If Stone is to be believed, he pursued this effort to get Assange a pardon at least through 2018. Two things are clear, however. Days after Stone told Assange he was working with the “highest level of Government” to resolve Assange’s issues, Trump directed Corey Lewandowski to direct Jeff Sessions to shut down the entire retroactive Russian investigation. Trump already took an overt act to respond to Stone’s entreaties to help Assange, one documented in Twitter DMs and notes Trump demanded Lewandowski take down. And after Mueller asked Trump about an Assange pardon, Don Jr’s best buddy Arthur Schwartz told Cassanda Fairbanks, “a pardon isn’t going to fucking happen” (she ultimately flew to London to tell Assange what Schwartz told her in person). Nevertheless, Stone’s buddy Tucker Carlson had Glenn Greenwald on pitching one to Trump — as a great way to get back at The [American] Deep State — in September.

To be clear: If Trump pardons Assange for all crimes against the United States, the pardon will still work for Assange (again, unless the UK decides to file charges against Assange instead). And I expect a great deal of Assange’s most loyal boosters won’t give a shit about what all was included in the pardon. Indeed, WikiLeaks’ most loyal fans believe it was a good thing for Assange to partner with the GRU in 2016 to undermine a democratic election.

But if Trump pardons Assange, these details are virtually guaranteed to come under close scrutiny in the months ahead, all the more so if he tries a self-pardon, because this would be one thing that even the 6 Republican majority on SCOTUS might find unreasonable, and it would be the quickest way to prove that not just Stone, but Trump himself, conspired to optimize the files stolen by Russia.

If all that were to happen after he was safe in Oz, Assange probably wouldn’t care, nor would I if I were in Assange’s position.
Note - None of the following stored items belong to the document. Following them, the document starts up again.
import Literature.Geometry.Kaehler.FubiniStudy
import Literature.Geometry.Kaehler.KaehlerProofs
import Literature.Geometry.Kaehler.ManifoldFormsPullback
import HarnessLib

/-!
# Kähler metrics with prescribed Kähler form; pull-back of a Kähler metric along a holomorphic immersion

Topic `Literature/Geometry/Kaehler`. Two constructions of smooth Kähler metrics on a complex
manifold `M` (holomorphic atlas, model `E`):

* `exists_isKaehler_kaehlerForm_eq` — **a closed, smooth, positive real `(1,1)`-form `θ` is the
  Kähler form of a Kähler metric**, with the metric `g(v, w) = θ(v, Jw)` made explicit (Voisin
  (2002), §3.1.1, Lemma 3.3 and (3.1); §3.1.2, Def. 3.6). This is the construction inside the
  tree's `isKaehlerManifold_of_closed_positive_form` (file `FubiniStudy.lean`), which only records
  the existence statement `IsKaehlerManifold E M`; the proof is the same.
* `exists_isKaehler_inner_eq_pullback` — **the pull-back of a Kähler metric along a holomorphic
  immersion is a Kähler metric**: for a smooth Kähler metric `G` on `M'` and a `C^∞` map
  `ψ : M → M'` with `ℂ`-linear (`dψ ∘ J = J ∘ dψ`) injective differential, there is a smooth
  Kähler metric `g` on `M` with `g(v, w) = G(dψ v, dψ w)` (Voisin (2002), §3.1.3, first example
  p. 70: "the restriction … of a Kähler metric to a complex submanifold is Kähler": its Kähler form
  is the pull-back `ψ^*ω`, which is closed, of type `(1,1)` and positive on `dψ`-non-degenerate
  vectors).

## References

* C. Voisin, *Hodge Theory and Complex Algebraic Geometry I*, CUP 2002, §3.1.1 Lemma 3.3, §3.1.2
  Def. 3.6, §3.1.3. [cite: VoisinHodgeI2002, §3.1]
* P. Griffiths, J. Harris, *Principles of Algebraic Geometry*, Wiley 1978, pp. 106–109.
-/

noncomputable section

open scoped Manifold ContDiff Topology
open Bundle Set Filter Function Complex

namespace Literature.Geometry.Kaehler

variable {E : Type*} [NormedAddCommGroup E] [NormedSpace ℂ E] [FiniteDimensional ℂ E]
  {M : Type*} [TopologicalSpace M] [ChartedSpace E M] [IsManifold 𝓘(ℂ, E) ω M]
  [IsManifold 𝓘(ℝ, E) ∞ M]

/-- **A closed, smooth, positive real `(1,1)`-form is the Kähler form of a Kähler metric**, with the
metric explicit: under the hypotheses of `isKaehlerManifold_of_closed_positive_form` there is a
smooth Kähler metric `g` on the real tangent bundle with `g(v, w) = θ(v, Jw)` and Kähler form `θ`.
Voisin (2002), §3.1.1 Lemma 3.3 and (3.1), §3.1.2 Def. 3.6 (same proof as the tree's
`isKaehlerManifold_of_closed_positive_form`). [cite: VoisinHodgeI2002, §3.1.1 Lemma 3.3] -/
theorem exists_isKaehler_kaehlerForm_eq (θ : MForm 𝓘(ℝ, E) M ℝ 2)
    (hs : IsSmoothForm θ) (hc : IsClosedForm θ)
    (hJ : ∀ (x : M) (v w : TangentSpace 𝓘(ℝ, E) x),
      θ x ![tangentJ E x v, tangentJ E x w] = θ x ![v, w])
    (hp : ∀ (x : M) (v : TangentSpace 𝓘(ℝ, E) x), v ≠ 0 → 0 < θ x ![v, tangentJ E x v]) :
    ∃ g : ContMDiffRiemannianMetric 𝓘(ℝ, E) ∞ E (fun x : M ↦ TangentSpace 𝓘(ℝ, E) x),
      g.toRiemannianMetric.IsKaehler ∧ g.toRiemannianMetric.kaehlerForm = θ ∧
        ∀ (x : M) (v w : TangentSpace 𝓘(ℝ, E) x), g.inner x v w = θ x ![v, tangentJ E x w] := by
  -- the coefficient forms `g₀ x (v, w) = θ x (v, Jw)`, built on the model fibre `E`
  let g₀ : ∀ x : M, TangentSpace 𝓘(ℝ, E) x →L[ℝ] TangentSpace 𝓘(ℝ, E) x →L[ℝ] ℝ :=
    fun x ↦ (twistBilin (E := E) (θ x :) :)
  have hg₀ : ∀ (x : M) (v w : TangentSpace 𝓘(ℝ, E) x), g₀ x v w = θ x ![v, tangentJ E x w] :=
    fun x v w ↦ rfl
  -- symmetry, from `J`-invariance and antisymmetry
  have hsymm : ∀ (x : M) (v w : TangentSpace 𝓘(ℝ, E) x), g₀ x v w = g₀ x w v := by
    intro x v w
    rw [hg₀, hg₀, ← hJ x w (tangentJ E x v), tangentJ_tangentJ, cam₂_neg_right,
      cam₂_swap (θ x) (tangentJ E x w) v, neg_neg]
  -- smoothness, in the trivialization at `x₀`
  have hsmooth : ∀ x₀ : M, ContMDiffAt 𝓘(ℝ, E) (𝓘(ℝ, E).prod 𝓘(ℝ, E →L[ℝ] E →L[ℝ] ℝ)) ∞
      (fun x ↦ TotalSpace.mk' (E →L[ℝ] E →L[ℝ] ℝ) x (g₀ x)) x₀ := by
    intro x₀
    rw [contMDiffAt_section, contMDiffAt_iff_source, contMDiffWithinAt_iff_contDiffWithinAt]
    have hev : ∀ y ∈ (extChartAt 𝓘(ℝ, E) x₀).target,
        ((fun x ↦ (trivializationAt (E →L[ℝ] E →L[ℝ] ℝ)
          (fun x : M ↦ TangentSpace 𝓘(ℝ, E) x →L[ℝ] TangentSpace 𝓘(ℝ, E) x →L[ℝ] ℝ) x₀
            ⟨x, g₀ x⟩).2) ∘ (extChartAt 𝓘(ℝ, E) x₀).symm) y = twistBilin (θ.inChart x₀ y) := by
      intro y hy
      have hx : (extChartAt 𝓘(ℝ, E) x₀).symm y ∈ (chartAt E x₀).source := by
        rw [← extChartAt_source 𝓘(ℝ, E)]
        exact (extChartAt 𝓘(ℝ, E) x₀).map_target hy
      have hD : mfderivWithin 𝓘(ℝ, E) 𝓘(ℝ, E) (extChartAt 𝓘(ℝ, E) x₀).symm (range 𝓘(ℝ, E)) y =
          (trivializationAt E (TangentSpace 𝓘(ℝ, E)) x₀).symmL ℝ
            ((extChartAt 𝓘(ℝ, E) x₀).symm y) := by
        rw [TangentBundle.symmL_trivializationAt hx, (extChartAt 𝓘(ℝ, E) x₀).right_inv hy]
      ext v w
      simp only [Function.comp_apply, twistBilin_apply]
      rw [trivializationAt_bilinForm_apply₂, hg₀, ← symmL_trivializationAt_I_smul hx,
        MForm.inChart_apply, hD]
      congr 1
      funext i
      fin_cases i <;> rfl
    refine ((contDiff_twistBilin (E := E)).contDiffAt.comp_contDiffWithinAt _
      (hs x₀)).congr_of_eventuallyEq ?_ (hev _ (mem_extChartAt_target x₀))
    exact Filter.eventuallyEq_of_mem (extChartAt_target_mem_nhdsWithin x₀) hev
  -- the metric
  let g : ContMDiffRiemannianMetric 𝓘(ℝ, E) ∞ E (fun x : M ↦ TangentSpace 𝓘(ℝ, E) x) :=
    { inner := g₀
      symm := hsymm
      pos := fun x v hv ↦ hp x v hv
      isVonNBounded := fun x ↦ by
        change Bornology.IsVonNBounded ℝ {v : E | twistBilin (E := E) (θ x :) v v < 1}
        obtain ⟨c, hc0, hcv⟩ := exists_pos_mul_norm_sq_le (V := E) (twistBilin (E := E) (θ x :))
          (fun v hv ↦ hp x v hv)
        refine (NormedSpace.isVonNBounded_ball ℝ E (c⁻¹ + 1)).subset ?_
        intro v hv
        rw [Set.mem_setOf_eq] at hv
        rw [Metric.mem_ball, dist_zero_right]
        have h1 : c * ‖v‖ ^ 2 < 1 := (hcv v).trans_lt hv
        have h2 : ‖v‖ ^ 2 < c⁻¹ := by
          have := mul_lt_mul_of_pos_left h1 (inv_pos.2 hc0)
          rwa [← mul_assoc, inv_mul_cancel₀ hc0.ne', one_mul, mul_one] at this
        by_cases h3 : ‖v‖ ≤ 1
        · have : (0 : ℝ) < c⁻¹ := inv_pos.2 hc0
          linarith
        · push Not at h3
          nlinarith [norm_nonneg v]
      contMDiff := hsmooth }
  -- Hermitian, with Kähler form `θ`
  have hHerm : g.toRiemannianMetric.IsHermitian := by
    intro x v w
    change g₀ x (tangentJ E x v) (tangentJ E x w) = g₀ x v w
    rw [hg₀, hg₀]
    exact hJ x v (tangentJ E x w)
  have hform : g.toRiemannianMetric.kaehlerForm = θ := by
    funext x
    ext u
    rw [eq_vecCons_two u, Bundle.RiemannianMetric.kaehlerForm_apply_of_isHermitian _ hHerm]
    change g₀ x (tangentJ E x (u 0)) (u 1) = θ x ![u 0, u 1]
    rw [hg₀]
    exact hJ x (u 0) (u 1)
  exact ⟨g, ⟨hHerm, by rw [hform]; exact hc⟩, hform, fun x v w ↦ hg₀ x v w⟩

variable {E' : Type*} [NormedAddCommGroup E'] [NormedSpace ℂ E']
  {M' : Type*} [TopologicalSpace M'] [ChartedSpace E' M'] [IsManifold 𝓘(ℂ, E') ω M']
  [IsManifold 𝓘(ℝ, E') ∞ M']

/-- **The pull-back of a Kähler metric along a holomorphic immersion is Kähler** (Voisin (2002),
§3.1.3, p. 70: a complex submanifold of a Kähler manifold is Kähler for the induced metric; here
for any `C^∞` map `ψ : M → M'` of complex manifolds whose differential is `ℂ`-linear and
injective). The metric is explicit: `g(v, w) = G(dψ v, dψ w)`; its Kähler form is `ψ^*ω_G`,
closed by naturality of `d` (`mextDeriv_pullback`), of type `(1,1)` and positive, so that
`exists_isKaehler_kaehlerForm_eq` applies. [cite: VoisinHodgeI2002, §3.1.3] -/
theorem exists_isKaehler_inner_eq_pullback
    (G : ContMDiffRiemannianMetric 𝓘(ℝ, E') ∞ E' (fun y : M' ↦ TangentSpace 𝓘(ℝ, E') y))
    (hG : G.toRiemannianMetric.IsKaehler) {ψ : M → M'} (hψ : ContMDiff 𝓘(ℝ, E) 𝓘(ℝ, E') ∞ ψ)
    (hψJ : ∀ (x : M) (v : TangentSpace 𝓘(ℝ, E) x),
      mfderiv 𝓘(ℝ, E) 𝓘(ℝ, E') ψ x (tangentJ E x v) =
        tangentJ E' (ψ x) (mfderiv 𝓘(ℝ, E) 𝓘(ℝ, E') ψ x v))
    (hψi : ∀ x, Injective (mfderiv 𝓘(ℝ, E) 𝓘(ℝ, E') ψ x)) :
    ∃ g : ContMDiffRiemannianMetric 𝓘(ℝ, E) ∞ E (fun x : M ↦ TangentSpace 𝓘(ℝ, E) x),
      g.toRiemannianMetric.IsKaehler ∧
        ∀ (x : M) (v w : TangentSpace 𝓘(ℝ, E) x), g.inner x v w =
          G.inner (ψ x) (mfderiv 𝓘(ℝ, E) 𝓘(ℝ, E') ψ x v) (mfderiv 𝓘(ℝ, E) 𝓘(ℝ, E') ψ x w) := by
  set om := G.toRiemannianMetric.kaehlerForm with hω
  have hH : G.toRiemannianMetric.IsHermitian := hG.isHermitian
  have hωs : IsSmoothForm om := G.isSmoothForm_kaehlerForm_toRiemannianMetric
  set θ : MForm 𝓘(ℝ, E) M ℝ 2 := om.pullback 𝓘(ℝ, E) ψ with hθ
  -- evaluation of `θ` on a pair
  have key : ∀ (x : M) (a b : TangentSpace 𝓘(ℝ, E) x), θ x ![a, b] =
      om (ψ x) ![mfderiv 𝓘(ℝ, E) 𝓘(ℝ, E') ψ x a, mfderiv 𝓘(ℝ, E) 𝓘(ℝ, E') ψ x b] := by
    intro x a b
    rw [hθ, MForm.pullback_apply]
    congr 1
    funext i
    fin_cases i <;> rfl
  have hs : IsSmoothForm θ := Literature.NumberTheory.Transcendental.isSmoothForm_pullback hψ hωs
  have hc : IsClosedForm θ := by
    show mextDeriv θ = 0
    rw [hθ, Literature.NumberTheory.Transcendental.mextDeriv_pullback hψ hωs]
    have h0 : mextDeriv om = 0 := hG.isClosedForm_kaehlerForm
    rw [h0, MForm.pullback_zero]
  have hJ : ∀ (x : M) (v w : TangentSpace 𝓘(ℝ, E) x),
      θ x ![tangentJ E x v, tangentJ E x w] = θ x ![v, w] := by
    intro x v w
    rw [key, key, hψJ, hψJ, Bundle.RiemannianMetric.kaehlerForm_apply_of_isHermitian _ hH,
      Bundle.RiemannianMetric.kaehlerForm_apply_of_isHermitian _ hH, tangentJ_tangentJ]
    have := hH (ψ x) (tangentJ E' (ψ x) (mfderiv 𝓘(ℝ, E) 𝓘(ℝ, E') ψ x v))
      (mfderiv 𝓘(ℝ, E) 𝓘(ℝ, E') ψ x w)
    rw [tangentJ_tangentJ] at this
    exact this
  have hp : ∀ (x : M) (v : TangentSpace 𝓘(ℝ, E) x), v ≠ 0 → 0 < θ x ![v, tangentJ E x v] := by
    intro x v hv
    rw [key, hψJ, Bundle.RiemannianMetric.kaehlerForm_apply_of_isHermitian _ hH, hH]
    refine G.pos (ψ x) _ fun h0 ↦ hv ?_
    exact hψi x (by rw [h0, map_zero])
  obtain ⟨g, hgK, -, hinner⟩ := exists_isKaehler_kaehlerForm_eq θ hs hc hJ hp
  refine ⟨g, hgK, fun x v w ↦ ?_⟩
  rw [hinner, key, hψJ, Bundle.RiemannianMetric.kaehlerForm_apply_of_isHermitian _ hH, hH]
  rfl

end Literature.Geometry.Kaehler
But those backing an Assange pardon are — because of details that virtually none of them understand — cheering Trump to do one of the most corrupt things he would have done over the course of the last five years.

How Do You Solve a Problem Like Steve Bannon?

Axios reported that PardonPalooza would accelerate yesterday. But it didn’t happen. Not yet, at least.

I wonder if that’s because Trump got new visibility on his own lingering jeopardy from the Mueller investigation.

There’s a section of the Mueller Report that got declassified in the last batch which may explain why Jerome Corsi wasn’t charged. In advance of three people whose prosecution was declined — which definitely includes KT McFarland, along with two others (Erik Prince or Sam Clovis may be one, George Nader may be the other) — the report explains,

We also considered three other individuals interviews–redacted–but do not address them here because they are involved in aspects of ongoing investigations or active prosecutions to which their statements to this office may be relevant.

Corsi obviously lied to Mueller, but his lies served, in part, to support the head fake the Mueller Report used to address how Roger Stone optimized the Podesta files.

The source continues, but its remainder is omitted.